Literally, hundreds of entrepreneurs in Southern Colorado have been able to start or expand their businesses thanks to the unique partnership between the bank and the Community Fund. What's so unique is that First Southwest Bank started the nonprofit organization when the bank was designated as a Community Development Financial Institution by the United States Treasury in 2015, one of only two such institutions in Colorado. The designation allows the bank to use both private and public dollars to provide access to credit and financial services to underserved communities like those in Rural Southwest Colorado.

our whole focus is inclusive and equitable access to capital. So we support small businesses, startups, and entrepreneurs across Rural Colorado, focusing on the Southern and Southwestern Counties. We are a non-traditional lender. We work alongside the bank, but the First Southwest Community Fund is a nonprofit. So there's a lot of additional resources we can help folks access.

First Southwest Bank originally established the Community Fund to accept a $5 million grant from the US Department of Agriculture. Since then the fund's assets have grown to $15 million, money that has been used to provide low-interest loans, grants, and technical assistance to hundreds of businesses from the San Louis Valley to the Four Corners. It manages nearly a dozen grant and revolving loan programs for business owners and entrepreneurs who otherwise would not be able to obtain a conventional loan.

The Community Fund only does loans up to 250,000. We can often catalyze funding needs that are up to a million, 1.5 million. So we act basically as risk mitigating capital a lot of the time, which enable some of these community assets or businesses that wouldn't otherwise be able to get funding from a traditional lender, be able to get access.
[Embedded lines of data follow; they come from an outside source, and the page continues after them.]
/-- **CERTIFICATE ROAD, POINTWISE in the half-eigen datum, every member of the reduction telescope.**
`V` globally minimal, `V[p]` reducible, `(K, F, κ, γ, f, B, ϖ)` ONE instance of the telescope of
`Wuthrich2014.thm16_halfEigenCharIdeal_dvd_cyclotomicPrime` (good ordinary / split / non-split
multiplicative `B`), `D` ONE half-eigen `Λ`-dual datum. IF the unit-coefficient certificate
`X3BranchUnitCoeffCertAt V p n` holds and every generator `g` of `char_Λ D.X` with `μ(g) = 0` has
`λ(g) = n` (`hlam`), THEN `D.X` is `Λ`-torsion and `char_Λ D.X = (g')` with `ι g' = u·ϖ·B`. Proof:
Wuthrich gives `g' = g·h ∈ (g) = char D.X`, `ι g' = C(uϖ)B`; the certificate read on `Λ`
(`hasUnitContent_and_lam_le_of_iota_eq_of_norm_coeff_eq_one`) gives `μ(g') = 0`, `λ(g') ≤ n`; so
`μ(g) = 0` (`hasUnitContent_left_of_mul`), `λ(g) = n ≥ λ(gh)`, and the generator criterion
`span_mul_eq_span_of_hasUnitContent_of_lam_le` gives `(gh) = (g)`. Pure `Λ`-algebra over two typed
inputs; NOT a class theorem. [cite: Wuthrich2014, Thm. 16 (p. 397)]
[cite: GreenbergVatsal2000, p. 4 (after Thm. (1.2))] [cite: Washington1997, §7.1] -/
theorem X3Branch.charIdeal_eq_span_of_unitCoeffCert_of_lamEq
    (hW16 : Wuthrich2014.thm16_halfEigenCharIdeal_dvd_cyclotomicPrime) {n : ℕ}
    (hcert : X3BranchUnitCoeffCertAt V p n)
    (K : Type) [Field K] [NumberField K] [(galRange (K := ℚ) K).Normal]
    (F : Type) [Field F] [NumberField F] [IsCyclotomicExtension {p} ℚ F]
    [(galRange (K := ℚ) F).Normal]
    {κ : ZpExtension ℚ p} {γ : Field.absoluteGaloisGroup ℚ} {N : ℕ} [NeZero N]
    {f : CuspForm (Gamma0 N) 2} {B : PowerSeries ℚ_[p]}
    (hp2 : p ≠ 2) (h2 : Module.finrank ℚ K = 2)
    (hθ : ∃ θ : K, θ ^ 2 = algebraMap ℚ K ((-1) ^ (p / 2) * p))
    (hred : (IsOrdinaryAt V p ∧
        B = if Even (p / 2) then padicLFunctionBranch f ((unitRoot V p : ℤ_[p]) : ℚ_[p]) (p / 2)
          else padicLFunctionMinusBranch f ((unitRoot V p : ℤ_[p]) : ℚ_[p]) (p / 2)) ∨
      (V.HasSplitMultiplicativeReductionAtPrime p ∧
        B = if Even (p / 2) then padicLFunctionPlusBranchMult f (1 : ℚ_[p]) (p / 2)
          else padicLFunctionMinusBranchMult f (1 : ℚ_[p]) (p / 2)) ∨
      (V.HasMultiplicativeReductionAtPrime p ∧ ¬ V.HasSplitMultiplicativeReductionAtPrime p ∧
        B = if Even (p / 2) then padicLFunctionPlusBranchMult f (-1 : ℚ_[p]) (p / 2)
          else padicLFunctionMinusBranchMult f (-1 : ℚ_[p]) (p / 2)))
    (hirr : ¬ V.HasIrreducibleModPGaloisRep p)
    (hκ : κ.IsCyclotomic) (hγ : κ.IsTopGenerator γ) (hcyc : IsCyclotomicVariable p γ)
    (hγK : γ ∈ galRange (K := ℚ) K) (hγF : γ ∈ galRange (K := ℚ) F) (hf : IsNewformOf V f)
    (D : V.EigenSelmerDualData p
        (κ.kerSubgroup ⊓ galRange (K := ℚ) K ⊓ galRange (K := ℚ) F) κ.kerSubgroup
        (fun g ↦ if g ∈ galRange (K := ℚ) K then 1 else -1) γ)
    (ϖ : ℚ) (hϖ : if Even (p / 2) then (ϖ : ℝ) * V.realPeriodRat = plusPeriod f
        else (ϖ : ℝ) * V.imaginaryPeriodRat = minusPeriod f)
    (hlam : ∀ g : IwasawaAlgebra p, D.charIdeal = Ideal.span {g} → HasUnitContent g → lam g = n) :
    Module.IsTorsion (IwasawaAlgebra p) D.X ∧
      ∃ g' : IwasawaAlgebra p, D.charIdeal = Ideal.span {g'} ∧ ∃ u : ℤ_[p]ˣ,
        iwasawaToPowerSeries p g' = PowerSeries.C (((u : ℤ_[p]) : ℚ_[p]) * (ϖ : ℚ_[p])) * B := by
  obtain ⟨htors, g', hg'mem, u, hι⟩ :=
    hW16 p V K F B hp2 h2 hθ hred hirr hκ hγ hcyc hγK hγF hf D ϖ hϖ
  refine ⟨htors, ?_⟩
  -- `char D.X = (g)` is principal; `g' = g·h`
  obtain ⟨g, hg⟩ := (charIdeal_isPrincipal_holds p D.X).principal
  have hchar : D.charIdeal = Ideal.span {g} := hg
  obtain ⟨h, hfac⟩ : g ∣ g' := by
    rw [hchar] at hg'mem
    exact Ideal.mem_span_singleton.mp hg'mem
  subst hfac
  -- the certificate read on `Λ`: `μ(g·h) = 0`, `λ(g·h) ≤ n`
  obtain ⟨hμ', hlam'⟩ :=
    hasUnitContent_and_lam_le_of_iota_eq_of_norm_coeff_eq_one hι (hcert f B ϖ hred hf hϖ)
  have hμg : HasUnitContent g := X11a.hasUnitContent_left_of_mul hμ'
  -- the algebraic `λ` at `g`
  have hlamg : lam g = n := hlam g hchar hμg
  refine ⟨g * h, hchar.trans ?_, u, hι⟩
  exact (span_mul_eq_span_of_hasUnitContent_of_lam_le (X11a.ne_zero_of_hasUnitContent hμg) hμ'
    (hlamg ▸ hlam')).symm

end Pointwise

/-! ### §2 `W`-LEVEL by eigen-descent: the branch main conjecture of the additive curve -/

section WLevel

variable {V : WeierstrassCurve ℚ} [V.IsElliptic] [V.IsGloballyMinimal]
  {W : WeierstrassCurve ℚ} {p : ℕ} [hp : Fact p.Prime]

/-- **CERTIFICATE ROAD AT `W`-LEVEL — Delbourgo's branch main conjecture of the ADDITIVE curve in
Greenberg form, (G) and (M), both parities, with NO analytic congruence.** `V` globally minimal with
`V[p]` reducible at the odd `p`, `C • V^{(p*)} = W` (`W = E` additive), `κ` cyclotomic with a
topological generator `γ` matching the cyclotomic variable, `f` the newform of `V`, `B` a branch
series of the reduction telescope (good ordinary: `L_p(f, α_V, ω^m, T)`; split / non-split
multiplicative: `L_p^{±}(f, ±1, ω^m, T)`), `ϖ` the period ratio of the parity of `m = (p−1)/2`,
`D` ANY `Λ`-dual datum of `Sel_{p^∞}(W/ℚ_∞)`. DISPLAYED per-pair inputs: the unit-coefficient
certificate `hcert : X3BranchUnitCoeffCertAt V p n` and `hLamW` := "for every cyclotomic `κ'`,
generator `γ'`, TORSION dual datum `D'` of `Sel_{p^∞}(W/ℚ_∞)` and generator `g` of `char D'.X` with
`μ(g) = 0`: `λ(g) = n`" (the algebraic `λ` of `X(E/ℚ_∞)`; on the non-degenerate branch-parity rows
= bsd-addord's count + §3's evaluation; on the degenerate `p = 3` rows = x3's (ALG-deg′), not yet in
the kernel). THEN `X(W/ℚ_∞)` is `Λ`-torsion and `char_Λ X(W/ℚ_∞) = (g')` with `ι g' = u·ϖ·B`,
`u ∈ ℤ_pˣ` — granted ONLY Wuthrich's PUBLISHED Thm. 16 (`hW16`). Proof: descend `D` to the
`χ_K`-eigen datum `D'` over `ℚ(μ_{p^∞})` with the same characteristic ideal and torsion-ness
(`SelmerDualData.exists_chiEigenInCyclotomic`, `K = ℚ(√p*) ⊂ ℚ(ζ_p)`, `γ' = γ·g₀`, `g₀ ∈ ker κ`);
Wuthrich at `D'.toEigen` gives torsion (fed to `hLamW`); §1 at `D'.toEigen`.
[cite: GreenbergLNM1716, §5 (PDF p. 143)] [cite: Wuthrich2014, Thm. 16 (p. 397)]
[cite: Delbourgo1998, Main Conjecture (p. 151)] [cite: GreenbergVatsal2000, p. 4 (after Thm. (1.2))] -/
theorem X3Branch.charIdeal_eq_span_of_unitCoeffCert_of_lamEqW
    (hW16 : Wuthrich2014.thm16_halfEigenCharIdeal_dvd_cyclotomicPrime)
    (hp2 : p ≠ 2) (hirr : ¬ V.HasIrreducibleModPGaloisRep p) {C : VariableChange ℚ}
    (hC : C • V.quadraticTwist ((-1) ^ (p / 2) * p : ℚ) = W) {n : ℕ}
    (hcert : X3BranchUnitCoeffCertAt V p n)
    (hLamW : ∀ {κ : ZpExtension ℚ p} {γ : Field.absoluteGaloisGroup ℚ} (D : W.SelmerDualData κ γ)
      (g : IwasawaAlgebra p), κ.IsCyclotomic → κ.IsTopGenerator γ → D.IsTorsion →
      D.charIdeal = Ideal.span {g} → HasUnitContent g → lam g = n)
    {κ : ZpExtension ℚ p} {γ : Field.absoluteGaloisGroup ℚ} {N : ℕ} [NeZero N]
    {f : CuspForm (Gamma0 N) 2} {B : PowerSeries ℚ_[p]}
    (hκ : κ.IsCyclotomic) (hγ : κ.IsTopGenerator γ) (hcv : IsCyclotomicVariable p γ)
    (hf : IsNewformOf V f)
    (hred : (IsOrdinaryAt V p ∧
        B = if Even (p / 2) then padicLFunctionBranch f ((unitRoot V p : ℤ_[p]) : ℚ_[p]) (p / 2)
          else padicLFunctionMinusBranch f ((unitRoot V p : ℤ_[p]) : ℚ_[p]) (p / 2)) ∨
      (V.HasSplitMultiplicativeReductionAtPrime p ∧
        B = if Even (p / 2) then padicLFunctionPlusBranchMult f (1 : ℚ_[p]) (p / 2)
          else padicLFunctionMinusBranchMult f (1 : ℚ_[p]) (p / 2)) ∨
      (V.HasMultiplicativeReductionAtPrime p ∧ ¬ V.HasSplitMultiplicativeReductionAtPrime p ∧
        B = if Even (p / 2) then padicLFunctionPlusBranchMult f (-1 : ℚ_[p]) (p / 2)
          else padicLFunctionMinusBranchMult f (-1 : ℚ_[p]) (p / 2)))
    (D : W.SelmerDualData κ γ) (ϖ : ℚ)
    (hϖ : if Even (p / 2) then (ϖ : ℝ) * V.realPeriodRat = plusPeriod f
        else (ϖ : ℝ) * V.imaginaryPeriodRat = minusPeriod f) :
    D.IsTorsion ∧ ∃ g' : IwasawaAlgebra p, D.charIdeal = Ideal.span {g'} ∧ ∃ u : ℤ_[p]ˣ,
      iwasawaToPowerSeries p g' = PowerSeries.C (((u : ℤ_[p]) : ℚ_[p]) * (ϖ : ℚ_[p])) * B := by
  have hpS : ((-1 : ℚ) ^ (p / 2) * p) ≠ 0 := pStar_ne_zero p
  -- descend `D` to the `χ_K`-eigen datum over `ℚ(μ_{p^∞})`
  haveI hcycL : IsCyclotomicExtension {p} ℚ (CyclotomicField p ℚ) := by
    have h : (CyclotomicField.algebra p ℚ : Algebra ℚ (CyclotomicField p ℚ)) =
        DivisionRing.toRatAlgebra := Subsingleton.elim _ _
    exact h ▸ CyclotomicField.isCyclotomicExtension p ℚ
  obtain ⟨K, θ, hK2, hθ, hθ2⟩ := exists_intermediateField_sq_eq_pStar p (CyclotomicField p ℚ) hp2
  haveI : NumberField K := NumberField.of_module_finite ℚ K
  haveI : IsGalois ℚ K := isGalois_of_finrank_eq_two K hK2
  haveI := normal_galRange K hK2 (sigmaQ_ne_one K hK2 hθ hθ2)
  haveI := normal_galRange_cyclotomic p (CyclotomicField p ℚ)
  haveI : (V.quadraticTwist ((-1 : ℚ) ^ (p / 2) * p)).IsElliptic := V.isElliptic_quadraticTwist hpS
  obtain ⟨γ', hγ'KF, hκγ', ⟨g₀, hg₀, hγ'eq⟩, D', hchar, htor⟩ :=
    SelmerDualData.exists_chiEigenInCyclotomic p (CyclotomicField p ℚ) V K hK2 hθ hθ2 κ hC hp2 D
  have hγ' : κ.IsTopGenerator γ' := isTopGenerator_of_kappa_eq κ hκγ' hγ
  have hcv' : IsCyclotomicVariable p γ' := isCyclotomicVariable_of_eq_mul p κ hκ hg₀ hγ'eq hcv
  -- Wuthrich's Thm. 16 at the eigen datum: the module `D'.X = D.X` is `Λ`-torsion
  obtain ⟨htorsE, -⟩ := hW16 p V K (CyclotomicField p ℚ) _ hp2 hK2 ⟨θ, hθ2⟩ hred
    hirr hκ hγ' hcv' (Subgroup.mem_inf.mp hγ'KF).1 (Subgroup.mem_inf.mp hγ'KF).2 hf
    (ChiEigenSelmerInDualData.toEigen V K κ (galRange (K := ℚ) (CyclotomicField p ℚ)) γ' D') ϖ hϖ
  have htorsD : D.IsTorsion := htor.mp htorsE
  -- §1 at the Literature eigen datum with the SAME characteristic ideal
  have key := X3Branch.charIdeal_eq_span_of_unitCoeffCert_of_lamEq (V := V) hW16 hcert K
    (CyclotomicField p ℚ) (κ := κ) (γ := γ') (f := f) (B := B) hp2 hK2 ⟨θ, hθ2⟩ hred hirr hκ hγ'
    hcv' (Subgroup.mem_inf.mp hγ'KF).1 (Subgroup.mem_inf.mp hγ'KF).2 hf
    (ChiEigenSelmerInDualData.toEigen V K κ (galRange (K := ℚ) (CyclotomicField p ℚ)) γ' D') ϖ hϖ
    (fun g hg hμ ↦ hLamW D g hκ hγ htorsD (hchar ▸ hg) hμ)
  obtain ⟨-, g', hchar', u, hι⟩ := key
  exact ⟨htorsD, g', hchar ▸ hchar', u, hι⟩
During the pandemic, the fund established the Innovate Onwards Fund to provide businesses with low interest loans for working capital to rehire staff, upgrade equipment or purchase inventory. Another program, the Creative Arts Fund, provides low interest loans to artists and entrepreneurs to purchase materials, establish a gallery or even an online presence.

The loans range up to about 15,000. The interest rate is very low, it's 2.5%. The loan terms go up to 10 years. And while that sounds like a lot of numbers, what that means is artists and creative businesses can take out a really affordable loan that sometimes they're only paying 90 to 100 bucks a month on, but it enables them to do things like purchase a big piece of equipment that has maybe a $10,000 investment that they wouldn't be able to do right off the bat. But by having that loan and those low monthly payments, they can use it to improve their business, but not have that big hit right at the beginning.

Jahrling's Zu Gallery at the Northeast Corner of Main Street and Chestnut features a rotating exhibit of 12 artists all from Montezuma County. Rather than facing closure and high credit card debt after three months, Jahrling now enjoys a thriving business.

It's been a lot of fun. We have a meeting space and we've had classes in there and those have been selling out every time we have one. We just had an artist reception and that was well attended and the artists sold a lot of work. So I feel like I'm doing everything right because everything seems to be falling into place.